**HOW TO COMPLETE THIS TASK**
The entries below contain a line with "## Contents" and a line with "is the case". Retype exactly everything from the first down to the second, both included, and nothing else.

________________

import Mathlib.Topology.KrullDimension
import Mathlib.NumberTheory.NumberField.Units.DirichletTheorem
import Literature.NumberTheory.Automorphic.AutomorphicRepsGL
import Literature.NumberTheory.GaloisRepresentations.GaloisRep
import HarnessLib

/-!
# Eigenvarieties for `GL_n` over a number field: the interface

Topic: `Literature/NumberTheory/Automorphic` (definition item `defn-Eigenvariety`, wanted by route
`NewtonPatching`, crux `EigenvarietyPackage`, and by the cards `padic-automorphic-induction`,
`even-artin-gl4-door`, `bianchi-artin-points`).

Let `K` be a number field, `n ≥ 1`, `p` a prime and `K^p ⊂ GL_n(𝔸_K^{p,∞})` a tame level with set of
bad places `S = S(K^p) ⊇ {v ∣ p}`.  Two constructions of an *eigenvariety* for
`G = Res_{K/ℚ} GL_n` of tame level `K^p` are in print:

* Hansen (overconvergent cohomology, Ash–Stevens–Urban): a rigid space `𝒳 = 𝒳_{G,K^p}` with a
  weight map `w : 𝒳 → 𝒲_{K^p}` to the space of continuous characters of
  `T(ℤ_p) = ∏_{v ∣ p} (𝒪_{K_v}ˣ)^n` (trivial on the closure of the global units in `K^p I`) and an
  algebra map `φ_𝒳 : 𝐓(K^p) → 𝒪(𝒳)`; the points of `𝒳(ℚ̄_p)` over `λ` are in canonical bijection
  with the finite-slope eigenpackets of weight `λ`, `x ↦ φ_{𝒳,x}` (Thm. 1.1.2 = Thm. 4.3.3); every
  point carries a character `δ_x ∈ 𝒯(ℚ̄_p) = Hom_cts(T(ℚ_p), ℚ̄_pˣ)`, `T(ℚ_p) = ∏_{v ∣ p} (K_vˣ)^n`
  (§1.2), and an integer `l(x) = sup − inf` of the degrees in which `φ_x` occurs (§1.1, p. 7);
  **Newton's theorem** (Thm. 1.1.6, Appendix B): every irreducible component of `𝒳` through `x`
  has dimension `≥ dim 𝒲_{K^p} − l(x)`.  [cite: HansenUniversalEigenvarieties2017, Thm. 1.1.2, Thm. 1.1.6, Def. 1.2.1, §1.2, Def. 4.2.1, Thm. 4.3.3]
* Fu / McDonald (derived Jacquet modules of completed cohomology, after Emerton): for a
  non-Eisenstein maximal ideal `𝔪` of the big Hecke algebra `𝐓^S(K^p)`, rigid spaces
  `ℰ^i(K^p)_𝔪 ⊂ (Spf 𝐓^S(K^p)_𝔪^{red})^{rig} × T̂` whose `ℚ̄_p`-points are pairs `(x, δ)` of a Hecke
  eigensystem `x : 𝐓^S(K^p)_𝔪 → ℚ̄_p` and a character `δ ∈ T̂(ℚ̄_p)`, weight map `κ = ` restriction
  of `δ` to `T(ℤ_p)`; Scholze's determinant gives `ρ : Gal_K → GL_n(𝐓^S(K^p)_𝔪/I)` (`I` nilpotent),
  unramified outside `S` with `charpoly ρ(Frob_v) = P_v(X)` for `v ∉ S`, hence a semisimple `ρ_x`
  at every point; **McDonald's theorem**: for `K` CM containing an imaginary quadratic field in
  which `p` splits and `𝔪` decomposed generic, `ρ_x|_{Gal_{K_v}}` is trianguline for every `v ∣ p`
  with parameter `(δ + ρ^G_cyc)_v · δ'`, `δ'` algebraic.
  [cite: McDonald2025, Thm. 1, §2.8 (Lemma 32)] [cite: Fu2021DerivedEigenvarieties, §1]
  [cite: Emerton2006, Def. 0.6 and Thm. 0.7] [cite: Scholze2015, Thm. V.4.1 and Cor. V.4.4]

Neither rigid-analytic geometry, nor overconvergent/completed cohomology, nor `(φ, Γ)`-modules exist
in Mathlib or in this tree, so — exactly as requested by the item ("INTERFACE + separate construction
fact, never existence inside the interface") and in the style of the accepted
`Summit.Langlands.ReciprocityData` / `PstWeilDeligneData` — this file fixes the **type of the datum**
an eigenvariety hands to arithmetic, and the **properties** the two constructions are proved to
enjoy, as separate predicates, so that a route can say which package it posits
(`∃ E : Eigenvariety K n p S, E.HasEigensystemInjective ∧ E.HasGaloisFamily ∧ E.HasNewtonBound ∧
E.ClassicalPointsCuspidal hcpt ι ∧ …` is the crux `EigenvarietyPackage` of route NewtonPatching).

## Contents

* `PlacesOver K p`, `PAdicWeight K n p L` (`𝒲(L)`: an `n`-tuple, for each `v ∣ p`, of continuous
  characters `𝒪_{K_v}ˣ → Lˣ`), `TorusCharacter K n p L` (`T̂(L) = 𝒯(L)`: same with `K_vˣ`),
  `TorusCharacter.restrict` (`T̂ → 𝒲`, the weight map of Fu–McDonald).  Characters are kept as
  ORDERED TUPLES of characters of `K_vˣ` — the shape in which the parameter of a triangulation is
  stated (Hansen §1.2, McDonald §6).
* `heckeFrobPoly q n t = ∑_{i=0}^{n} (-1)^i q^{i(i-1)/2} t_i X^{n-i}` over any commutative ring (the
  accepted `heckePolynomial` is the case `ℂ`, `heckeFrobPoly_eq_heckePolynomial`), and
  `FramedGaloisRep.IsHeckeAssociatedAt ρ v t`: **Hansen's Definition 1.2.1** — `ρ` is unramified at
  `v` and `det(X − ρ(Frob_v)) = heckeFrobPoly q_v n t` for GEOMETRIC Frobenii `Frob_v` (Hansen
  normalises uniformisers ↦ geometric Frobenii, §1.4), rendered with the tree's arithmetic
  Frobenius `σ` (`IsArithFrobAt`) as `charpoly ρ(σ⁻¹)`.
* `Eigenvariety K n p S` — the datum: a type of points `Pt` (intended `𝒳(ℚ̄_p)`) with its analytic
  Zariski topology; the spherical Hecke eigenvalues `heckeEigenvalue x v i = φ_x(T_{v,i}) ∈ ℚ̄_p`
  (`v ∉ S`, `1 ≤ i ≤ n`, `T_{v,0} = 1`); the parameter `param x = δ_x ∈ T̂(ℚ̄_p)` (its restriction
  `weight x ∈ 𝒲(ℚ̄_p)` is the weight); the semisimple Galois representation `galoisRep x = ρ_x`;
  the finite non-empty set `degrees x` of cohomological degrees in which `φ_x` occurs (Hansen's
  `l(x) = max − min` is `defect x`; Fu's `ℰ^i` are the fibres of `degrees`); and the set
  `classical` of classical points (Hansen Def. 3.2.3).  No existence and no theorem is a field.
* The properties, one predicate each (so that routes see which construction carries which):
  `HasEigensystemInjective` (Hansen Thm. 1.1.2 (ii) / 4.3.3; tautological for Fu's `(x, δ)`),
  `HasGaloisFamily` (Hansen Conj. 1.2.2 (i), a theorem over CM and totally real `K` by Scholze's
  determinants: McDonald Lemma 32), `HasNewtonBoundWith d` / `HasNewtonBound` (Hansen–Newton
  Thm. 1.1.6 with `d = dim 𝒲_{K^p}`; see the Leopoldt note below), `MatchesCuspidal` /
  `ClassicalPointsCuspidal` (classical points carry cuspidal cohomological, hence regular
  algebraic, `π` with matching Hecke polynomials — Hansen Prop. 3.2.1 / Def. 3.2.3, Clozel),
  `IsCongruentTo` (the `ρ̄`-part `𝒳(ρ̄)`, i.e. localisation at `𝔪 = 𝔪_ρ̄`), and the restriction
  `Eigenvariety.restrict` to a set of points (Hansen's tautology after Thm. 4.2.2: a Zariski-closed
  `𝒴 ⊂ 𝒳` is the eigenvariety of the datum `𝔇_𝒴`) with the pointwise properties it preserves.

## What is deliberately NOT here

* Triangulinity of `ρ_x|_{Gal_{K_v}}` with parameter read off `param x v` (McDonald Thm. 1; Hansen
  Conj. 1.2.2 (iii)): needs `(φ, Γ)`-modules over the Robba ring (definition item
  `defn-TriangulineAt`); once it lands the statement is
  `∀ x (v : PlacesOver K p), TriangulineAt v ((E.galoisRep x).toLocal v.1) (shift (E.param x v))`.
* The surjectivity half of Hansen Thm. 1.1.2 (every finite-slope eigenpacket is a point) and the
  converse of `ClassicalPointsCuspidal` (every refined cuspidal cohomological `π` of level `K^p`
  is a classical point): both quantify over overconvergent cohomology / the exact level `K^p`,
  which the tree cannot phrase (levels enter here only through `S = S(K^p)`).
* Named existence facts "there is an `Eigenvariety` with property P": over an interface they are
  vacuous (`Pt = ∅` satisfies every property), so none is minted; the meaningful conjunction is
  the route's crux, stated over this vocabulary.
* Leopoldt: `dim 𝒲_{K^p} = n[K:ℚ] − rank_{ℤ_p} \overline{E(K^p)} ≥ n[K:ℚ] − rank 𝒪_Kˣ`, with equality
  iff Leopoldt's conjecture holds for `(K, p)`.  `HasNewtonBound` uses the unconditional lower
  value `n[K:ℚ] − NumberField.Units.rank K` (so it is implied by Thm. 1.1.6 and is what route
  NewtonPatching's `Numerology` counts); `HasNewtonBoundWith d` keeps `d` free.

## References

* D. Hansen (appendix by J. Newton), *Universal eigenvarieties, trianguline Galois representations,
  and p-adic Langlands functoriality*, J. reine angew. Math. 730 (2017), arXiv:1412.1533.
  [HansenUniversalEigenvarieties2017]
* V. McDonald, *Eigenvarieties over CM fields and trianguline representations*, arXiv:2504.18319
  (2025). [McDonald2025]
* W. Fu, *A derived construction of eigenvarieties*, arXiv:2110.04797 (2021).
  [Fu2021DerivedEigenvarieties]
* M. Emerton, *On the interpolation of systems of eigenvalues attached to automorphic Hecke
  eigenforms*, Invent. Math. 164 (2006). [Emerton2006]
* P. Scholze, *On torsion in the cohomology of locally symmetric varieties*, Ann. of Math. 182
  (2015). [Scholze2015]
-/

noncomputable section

________________

**RESPONSE TO THE EXERCISE**
## Contents

* `PlacesOver K p`, `PAdicWeight K n p L` (`𝒲(L)`: an `n`-tuple, for each `v ∣ p`, of continuous
  characters `𝒪_{K_v}ˣ → Lˣ`), `TorusCharacter K n p L` (`T̂(L) = 𝒯(L)`: same with `K_vˣ`),
  `TorusCharacter.restrict` (`T̂ → 𝒲`, the weight map of Fu–McDonald).  Characters are kept as
  ORDERED TUPLES of characters of `K_vˣ` — the shape in which the parameter of a triangulation is
  stated (Hansen §1.2, McDonald §6).
* `heckeFrobPoly q n t = ∑_{i=0}^{n} (-1)^i q^{i(i-1)/2} t_i X^{n-i}` over any commutative ring (the
  accepted `heckePolynomial` is the case `ℂ`, `heckeFrobPoly_eq_heckePolynomial`), and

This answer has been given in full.